Dataset entries:
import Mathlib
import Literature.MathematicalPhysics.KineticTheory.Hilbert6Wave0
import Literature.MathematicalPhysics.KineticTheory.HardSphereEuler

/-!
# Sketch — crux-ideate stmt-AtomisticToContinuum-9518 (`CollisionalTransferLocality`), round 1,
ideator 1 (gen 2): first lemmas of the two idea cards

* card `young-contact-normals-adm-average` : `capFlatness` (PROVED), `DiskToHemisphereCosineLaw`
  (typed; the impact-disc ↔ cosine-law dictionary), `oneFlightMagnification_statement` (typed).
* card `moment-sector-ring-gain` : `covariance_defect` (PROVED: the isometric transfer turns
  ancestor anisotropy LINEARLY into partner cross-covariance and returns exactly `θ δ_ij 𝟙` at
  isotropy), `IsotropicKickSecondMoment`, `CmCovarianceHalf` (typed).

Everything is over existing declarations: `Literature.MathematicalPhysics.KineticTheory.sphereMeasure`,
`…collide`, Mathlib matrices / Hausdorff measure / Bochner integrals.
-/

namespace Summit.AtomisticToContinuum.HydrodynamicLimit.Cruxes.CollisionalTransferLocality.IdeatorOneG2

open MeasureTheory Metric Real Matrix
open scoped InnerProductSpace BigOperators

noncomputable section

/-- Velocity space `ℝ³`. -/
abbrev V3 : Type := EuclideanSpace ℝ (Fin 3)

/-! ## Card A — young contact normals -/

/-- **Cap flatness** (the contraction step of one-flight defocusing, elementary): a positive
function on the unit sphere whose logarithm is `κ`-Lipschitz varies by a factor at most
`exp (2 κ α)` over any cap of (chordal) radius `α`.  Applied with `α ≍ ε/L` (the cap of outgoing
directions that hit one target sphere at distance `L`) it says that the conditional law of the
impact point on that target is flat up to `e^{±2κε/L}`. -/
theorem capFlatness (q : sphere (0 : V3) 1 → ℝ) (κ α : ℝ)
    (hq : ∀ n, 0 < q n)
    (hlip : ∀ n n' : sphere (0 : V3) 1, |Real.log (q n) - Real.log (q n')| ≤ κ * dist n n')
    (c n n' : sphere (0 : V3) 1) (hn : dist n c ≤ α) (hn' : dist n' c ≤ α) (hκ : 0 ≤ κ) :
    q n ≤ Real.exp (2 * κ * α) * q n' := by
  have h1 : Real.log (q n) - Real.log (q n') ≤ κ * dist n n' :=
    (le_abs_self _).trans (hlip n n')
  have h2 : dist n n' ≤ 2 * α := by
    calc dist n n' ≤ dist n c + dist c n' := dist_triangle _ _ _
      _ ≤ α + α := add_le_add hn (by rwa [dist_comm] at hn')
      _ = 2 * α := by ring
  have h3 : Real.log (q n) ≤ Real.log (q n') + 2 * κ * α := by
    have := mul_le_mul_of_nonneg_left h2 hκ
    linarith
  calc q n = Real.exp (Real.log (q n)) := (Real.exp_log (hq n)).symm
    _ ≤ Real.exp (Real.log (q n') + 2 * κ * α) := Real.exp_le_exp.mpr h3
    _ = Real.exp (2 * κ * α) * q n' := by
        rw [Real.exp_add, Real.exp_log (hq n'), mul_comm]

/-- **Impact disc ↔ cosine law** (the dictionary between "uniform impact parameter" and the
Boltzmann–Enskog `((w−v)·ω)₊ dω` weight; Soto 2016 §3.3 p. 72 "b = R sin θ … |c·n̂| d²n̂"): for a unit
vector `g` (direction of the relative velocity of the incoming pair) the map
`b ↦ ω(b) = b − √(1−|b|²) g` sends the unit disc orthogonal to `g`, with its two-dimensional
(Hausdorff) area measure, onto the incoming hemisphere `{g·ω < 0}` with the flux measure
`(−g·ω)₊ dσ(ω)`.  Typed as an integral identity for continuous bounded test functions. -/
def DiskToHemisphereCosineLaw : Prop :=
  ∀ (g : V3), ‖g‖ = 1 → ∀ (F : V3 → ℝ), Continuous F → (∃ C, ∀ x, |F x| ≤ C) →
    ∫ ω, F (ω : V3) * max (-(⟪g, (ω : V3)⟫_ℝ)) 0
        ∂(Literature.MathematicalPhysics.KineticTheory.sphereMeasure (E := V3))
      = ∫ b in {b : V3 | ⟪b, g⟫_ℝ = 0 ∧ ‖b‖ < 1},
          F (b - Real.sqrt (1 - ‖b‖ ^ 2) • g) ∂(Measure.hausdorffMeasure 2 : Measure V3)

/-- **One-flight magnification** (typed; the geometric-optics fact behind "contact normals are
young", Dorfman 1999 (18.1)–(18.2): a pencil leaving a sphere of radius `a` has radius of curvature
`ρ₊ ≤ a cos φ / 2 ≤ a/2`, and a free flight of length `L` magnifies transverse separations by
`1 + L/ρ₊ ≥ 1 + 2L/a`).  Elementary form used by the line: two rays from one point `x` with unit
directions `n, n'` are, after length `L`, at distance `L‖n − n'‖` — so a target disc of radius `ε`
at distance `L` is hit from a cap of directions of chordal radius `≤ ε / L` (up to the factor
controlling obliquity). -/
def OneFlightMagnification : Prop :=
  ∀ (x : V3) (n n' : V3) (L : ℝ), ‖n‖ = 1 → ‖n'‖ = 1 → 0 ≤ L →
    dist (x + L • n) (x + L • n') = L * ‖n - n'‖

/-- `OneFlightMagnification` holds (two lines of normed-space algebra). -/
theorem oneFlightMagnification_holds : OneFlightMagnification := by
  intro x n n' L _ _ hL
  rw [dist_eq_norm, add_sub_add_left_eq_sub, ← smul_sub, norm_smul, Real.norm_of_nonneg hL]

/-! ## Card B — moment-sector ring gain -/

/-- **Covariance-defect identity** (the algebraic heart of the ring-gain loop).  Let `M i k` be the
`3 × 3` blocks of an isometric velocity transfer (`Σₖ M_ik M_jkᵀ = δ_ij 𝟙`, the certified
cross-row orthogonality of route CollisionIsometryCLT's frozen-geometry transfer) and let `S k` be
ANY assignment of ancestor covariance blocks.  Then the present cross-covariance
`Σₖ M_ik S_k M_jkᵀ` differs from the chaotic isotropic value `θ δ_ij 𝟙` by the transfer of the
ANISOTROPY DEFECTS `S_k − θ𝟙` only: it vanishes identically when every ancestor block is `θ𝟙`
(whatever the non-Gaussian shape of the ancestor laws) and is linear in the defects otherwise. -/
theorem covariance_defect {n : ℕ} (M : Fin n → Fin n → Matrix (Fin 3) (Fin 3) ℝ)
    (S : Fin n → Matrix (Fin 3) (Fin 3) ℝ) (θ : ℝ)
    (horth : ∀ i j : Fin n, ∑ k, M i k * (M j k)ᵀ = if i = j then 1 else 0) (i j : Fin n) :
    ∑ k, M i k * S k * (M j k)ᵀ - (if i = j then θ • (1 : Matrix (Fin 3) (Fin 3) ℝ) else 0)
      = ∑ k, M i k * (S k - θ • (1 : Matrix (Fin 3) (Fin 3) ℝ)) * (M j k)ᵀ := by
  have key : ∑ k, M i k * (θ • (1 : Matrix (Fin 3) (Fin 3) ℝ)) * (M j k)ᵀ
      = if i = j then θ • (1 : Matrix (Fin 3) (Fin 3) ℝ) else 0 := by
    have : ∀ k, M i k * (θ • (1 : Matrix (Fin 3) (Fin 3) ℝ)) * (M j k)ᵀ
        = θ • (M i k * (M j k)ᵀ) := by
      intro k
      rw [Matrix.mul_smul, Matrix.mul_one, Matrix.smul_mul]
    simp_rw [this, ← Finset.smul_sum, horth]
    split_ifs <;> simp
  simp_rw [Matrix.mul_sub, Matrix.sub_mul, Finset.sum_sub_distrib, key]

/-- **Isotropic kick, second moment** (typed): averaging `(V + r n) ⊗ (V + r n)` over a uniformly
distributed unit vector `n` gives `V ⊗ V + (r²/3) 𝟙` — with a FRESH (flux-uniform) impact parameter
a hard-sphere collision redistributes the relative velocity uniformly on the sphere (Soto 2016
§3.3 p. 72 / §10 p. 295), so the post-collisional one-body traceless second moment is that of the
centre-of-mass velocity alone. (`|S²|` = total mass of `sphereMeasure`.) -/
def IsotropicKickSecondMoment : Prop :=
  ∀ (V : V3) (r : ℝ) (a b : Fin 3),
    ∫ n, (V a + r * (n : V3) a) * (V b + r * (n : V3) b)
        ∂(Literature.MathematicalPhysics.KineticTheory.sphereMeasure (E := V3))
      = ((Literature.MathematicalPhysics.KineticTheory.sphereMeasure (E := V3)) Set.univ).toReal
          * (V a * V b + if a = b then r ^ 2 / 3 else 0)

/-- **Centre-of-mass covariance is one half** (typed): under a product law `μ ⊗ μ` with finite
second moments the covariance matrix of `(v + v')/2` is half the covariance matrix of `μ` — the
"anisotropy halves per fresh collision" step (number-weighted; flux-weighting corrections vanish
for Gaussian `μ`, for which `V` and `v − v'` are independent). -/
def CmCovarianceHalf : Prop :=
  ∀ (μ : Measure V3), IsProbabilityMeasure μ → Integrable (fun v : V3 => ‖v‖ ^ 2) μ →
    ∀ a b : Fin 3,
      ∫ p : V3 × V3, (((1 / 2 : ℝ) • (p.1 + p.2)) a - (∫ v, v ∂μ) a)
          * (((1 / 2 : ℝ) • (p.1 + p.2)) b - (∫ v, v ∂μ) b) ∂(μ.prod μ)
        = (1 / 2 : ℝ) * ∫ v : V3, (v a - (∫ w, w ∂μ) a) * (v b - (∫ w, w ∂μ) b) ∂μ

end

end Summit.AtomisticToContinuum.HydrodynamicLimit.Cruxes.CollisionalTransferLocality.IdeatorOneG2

Exercise aim: Considering only the data above, return the lines in which "blocks" occurs.

Written solution:
`3 × 3` blocks of an isometric velocity transfer (`Σₖ M_ik M_jkᵀ = δ_ij 𝟙`, the certified
ANY assignment of ancestor covariance blocks.  Then the present cross-covariance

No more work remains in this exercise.